Dans la setlist, on retrouve deux titres du récent Civitas Solis, La France Nouvelle et In Brightest Black, très bien accueillis par le public, ainsi qu'un inédit, Stars, en milieu de set, pour la présentation duquel Reuter balbutie ses premiers mots de la soirée. Petit à petit, l'atmosphère se détend, tandis que l'air devient étouffant. Les spectateurs, au début si polis et attentifs, lâchent peu à peu quelques bêtises. L'enthousiasme monte crescendo et le trio de fin de set Submission, Who Only Europe Know et One Lion's Roar, classiques du groupe, mettent tout le public en mouvement, Jerome Reuter nous invitant à reprendre avec lui "By one lion's roar".

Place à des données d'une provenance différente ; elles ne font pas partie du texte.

import Mathlib
import Literature.Computability.AlgebraicComplexity.ValiantClasses
import HarnessLib

/-!
# The nest-free (FIFO) and noncrossing (LIFO) matching polynomials `NN_n`, `NC_n`

Topic `Computability/AlgebraicComplexity`; definitions + proved API, no named facts.
Requested by the definition item `defn-nestFreeMatchingPoly` of route
`ValiantsHypothesis/FifoMatching`, whose statement items inline, verbatim, the term
`∑ M : Fin (2 * n) → Fin (2 * n), if ((∀ i, M (M i) = i) ∧ (∀ i, M i ≠ i) ∧ ∀ i j, i < j → j < M j
→ M j < M i → False) then ∏ i : Fin (2 * n), (if i < M i then MvPolynomial.X (i, M i) else 1) else 0`
(the nest-free matching sum `NN_n`) and its twin with `∀ i j, i < j → j < M i → M i < M j → False`
(the noncrossing matching sum `NC_n`).

**The notions, as printed.**

* Chen–Deng–Du–Stanley–Yan 2007, §1: "A (complete) matching on `[2n] = {1, 2, …, 2n}` is a
  partition of `[2n]` of type `(2, 2, …, 2)`. It can be represented by listing its `n` blocks, as
  `{(i_1, j_1), (i_2, j_2), …, (i_n, j_n)}` where `i_r < j_r` for `1 ≤ r ≤ n`. Two blocks (also
  called arcs) `(i_r, j_r)` and `(i_s, j_s)` form a crossing if `i_r < i_s < j_r < j_s`; they form
  a nesting if `i_r < i_s < j_s < j_r`. It is well-known that the number of matchings on `[2n]`
  with no crossings (or with no nestings) is given by the `n`-th Catalan number" (noncrossing:
  Stanley EC2, Ex. 6.19(o); nonnesting: Ex. 6.19(ww), "in which the blocks of the matching are the
  columns of the standard Young tableaux of shape `(n, n)`"). The same two statistics are
  Blitvić 2012, Def. 1 (pair partitions `𝒱 = {(w_1, z_1), …, (w_n, z_n)} ∈ 𝒫₂(2n)`; "cross" if
  `w_i < w_j < z_i < z_j`, "nest" if `w_i < w_j < z_j < z_i`).
* Grytczuk–Pawlik–Ruciński 2025, §2.1: "A nest in an ordered graph consists of a pair of
  disjoint edges `e` and `f` with `min e < min f` and `max e > max f`. An ordered graph is
  nest-free if no pair of its edges forms a nest"; p. 8 and Prop. 1: the twins
  `X = w_{i_1} ⋯ w_{i_t}`, `Y = w_{j_1} ⋯ w_{j_t}` (`i_1 < ⋯ < i_t`, `j_1 < ⋯ < j_t`, `i_h < j_h`,
  disjoint) of a shuffle square give the matching `{i_1, j_1}, …, {i_t, j_t}`, and "clearly,
  there are no nests in `M`" — nest-free perfect matchings are the FIFO (queue) pairings
  "`h`-th letter of `X` with `h`-th letter of `Y`".
* Blitvić 2012, Lemma 9 (the `(q,t)`-Wick formula):
  `φ_{q,t}(s(h_1) ⋯ s(h_{2n})) = Σ_{𝒱 ∈ 𝒫₂(2n)} q^{cross 𝒱} t^{nest 𝒱} Π_i ⟨h_{w_i}, h_{z_i}⟩`;
  with generic "covariances" `x_{w z}` its `(q, t) = (1, 0)` corner is the sum over nonnesting
  pairings `NN_n` and its `(0, 1)` corner the sum over noncrossing pairings `NC_n` defined here.

**Encoding (the route's).** A matching of the ordered set `Fin m` is a function
`M : Fin m → Fin m`; it is a perfect matching iff `M` is a fixed-point-free involution
(`∀ i, M (M i) = i`, `∀ i, M i ≠ i`), its arcs are the pairs `(i, M i)` with `i < M i` (`i` an
*opener*, `M i` a *closer*), a nesting is `i < j < M j < M i` and a crossing is
`i < j < M i < M j`. The arc monomial of `M` is `Π_{i < M i} x_(i, M i)`, a monomial in the `m²`
variables `x_(i, j)`, `(i, j) ∈ Fin m × Fin m` (only the variables above the diagonal occur).

## Contents

* Finsets `perfectMatchings m ⊇ nestFreeMatchings m, noncrossingMatchings m` of functions
  `Fin m → Fin m` (literally the route's `if`-conditions), `openers M`, and the counting lemma
  `two_mul_card_openers` (`2 · #openers = m` for a perfect matching; `card_openers`: `n` openers
  on `Fin (2 n)`);
* `arcMonomial k M = Π_i (if i < M i then X (i, M i) else 1)` (the route's product, verbatim),
  its exponent vector `arcExponent M = Σ_{i opener} δ_(i, M i)`, `arcMonomial_eq_monomial`,
  `arcExponent_apply`, `arcExponent_injOn` (a perfect matching is determined by its arc set),
  `map_arcMonomial`, `eval_arcMonomial`, `arcMonomial_isHomogeneous`;
* generic API for arc-weighted generating polynomials `Σ_{M ∈ S} arcMonomial k M` of a family `S`
  of matchings: `coeff_sum_arcMonomial` (`0/1` coefficients), `support_sum_arcMonomial`,
  `card_support_sum_arcMonomial` (`= #S`), `eval_indicator_sum_arcMonomial` (at the `0/1` point of
  an edge set `A` the value is the number of `M ∈ S` all of whose arcs lie in `A`),
  `sum_arcMonomial_isHomogeneous`;
* `nestFreeMatchingPoly n k = NN_n` and `noncrossingMatchingPoly n k = NC_n`, each *defined* by
  the route's inlined term (`nestFreeMatchingPoly_eq_sum_ite : … = <route term> := rfl`), with
  `…_eq_sum_arcMonomial` (sum over `nestFreeMatchings (2 n)` / `noncrossingMatchings (2 n)`),
  `map_…` (change of scalars along any semiring hom, e.g. `ℝ≥0 → ℂ`), `coeff_…`,
  `coeff_…_eq_zero_or_eq_one`, `support_…`, `card_support_…` (`= #nestFreeMatchings (2 n)`),
  `eval_indicator_…` (counts the nest-free / noncrossing perfect matchings of an ordered graph),
  `…_isHomogeneous` (degree `n`), `totalDegree_…_le`, and `isPFamily_…` (`4 n²` variables,
  degree `≤ n`: a p-family in the sense of Bürgisser 2000, Def. 2.3).

## Design notes / what is NOT here

* `import Mathlib`, as in the route file, so that the `Decidable` instances hidden in the two
  `if`s are found by the same instance search: the bridge to the inlined items is `rfl`.
* Argument order `(n) (k)`, ring explicit and last, as in `perPoly n k`; `NN_n` lives in
  `MvPolynomial (Fin (2 * n) × Fin (2 * n)) k` exactly as inlined (not `Fin m` for odd `m`).
* The combinatorial vocabulary (`perfectMatchings`, `openers`, `arcExponent`, …) is on `Fin m` for
  any `m`; for odd `m` there is no perfect matching (`two_mul_card_openers`).
* NOT here (follow-ups of the same item): `#nestFreeMatchings (2 n) = #noncrossingMatchings (2 n)
  = catalan n` (Chen–Deng–Du–Stanley–Yan 2007, §1) and the FIFO description of `NN_n` as the sum
  over pairs of complementary increasing sequences `p, q : Fin n → Fin (2 n)` with `p a < q a`
  of `Π_a x_(p a, q a)` (two-row standard Young tableaux); the interval recursion of `NC`;
  anything about circuits (`NN ∉ VP`, `NC ∈ VP` are route items, not literature).
* Mathlib has no matchings-of-an-ordered-set / crossings / nestings (searched `nonnesting`,
  `noncrossing`, `nestFree`, `hafnian`, `matchingPoly`: only the tree's bipartite
  `Literature.Combinatorics.SimpleGraph.perfectMatchingPoly` = permanent of the Edmonds matrix,
  a different object — bipartite matchings as permutations — whose API this file mirrors).

## References

* W. Y. C. Chen, E. Y. P. Deng, R. R. X. Du, R. P. Stanley, C. H. Yan, *Crossings and nestings of
  matchings and partitions*, Trans. AMS 359 (2007) 1555–1575, §1. [ChenDengDuStanleyYan2007]
* J. Grytczuk, B. Pawlik, A. Ruciński, *Shuffle squares and ordered nest-free graphs*,
  arXiv:2503.22043 (2025), §2.1 and Prop. 1. [GrytczukPawlikRucinski2025]
* N. Blitvić, *The (q,t)-Gaussian process*, J. Funct. Anal. 263 (2012) 3270–3305, Def. 1 and
  Lemma 9. [Blitvic2012]
* P. Bürgisser, *Completeness and Reduction in Algebraic Complexity Theory*, Springer 2000,
  Def. 2.3 (p-families). [Burgisser2000]
-/

noncomputable section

En début de rappel, Jerome Reuter revient seul sur scène pour quelques morceaux en acoustique. Étant donné le ton donné à cette tournée, on ne s'attendait évidemment pas à entendre les titres plus doux et mélancoliques de The Hyperion Machine, bien que 2025 marque également les 10 ans de l'album. Et puis pour être honnête, on avait surtout regardé la setlist skotchée sur le tom basse en début de concert. Donc on s'est un peu étouffé avec la gorgée de bière aux premières mesures de Celine in Jerusalem, il est vrai. Timidement, il s'adresse à son ingé son en français : "Je vais en faire 6. C'était prévu 5, mais finalement j'en fais 6". Il dévisage le public et continue en allemand : "le pauvre n'a aucune idée de ce que je suis en train de faire". Voilà, il aura fallu attendre le rappel pour voir poindre la première blague de la soirée. Le concert prend un tournure plus intimiste, plus légère (enfin faut pas déconner non plus, pour des gens normaux ça paraîtrait toujours totalement déprimant), et plus punchy lorsque les deux comparses de Reuter rejoignent de nouveau la scène pour "le grand final", annoncé avec humour. Le public ne cesse d'en redemander, et ROME s'exécute. Finalement, Jerome entame Swords to Rust avec un petit rire en coin et l'air de nous avoir fait une faveur : "On en a encore une dernière.... mais après c'est fini hein!" et le rappel du public pendant de longues minutes ensuite n'y fera rien. C'était vraiment fini, et c'était vraiment trop bien.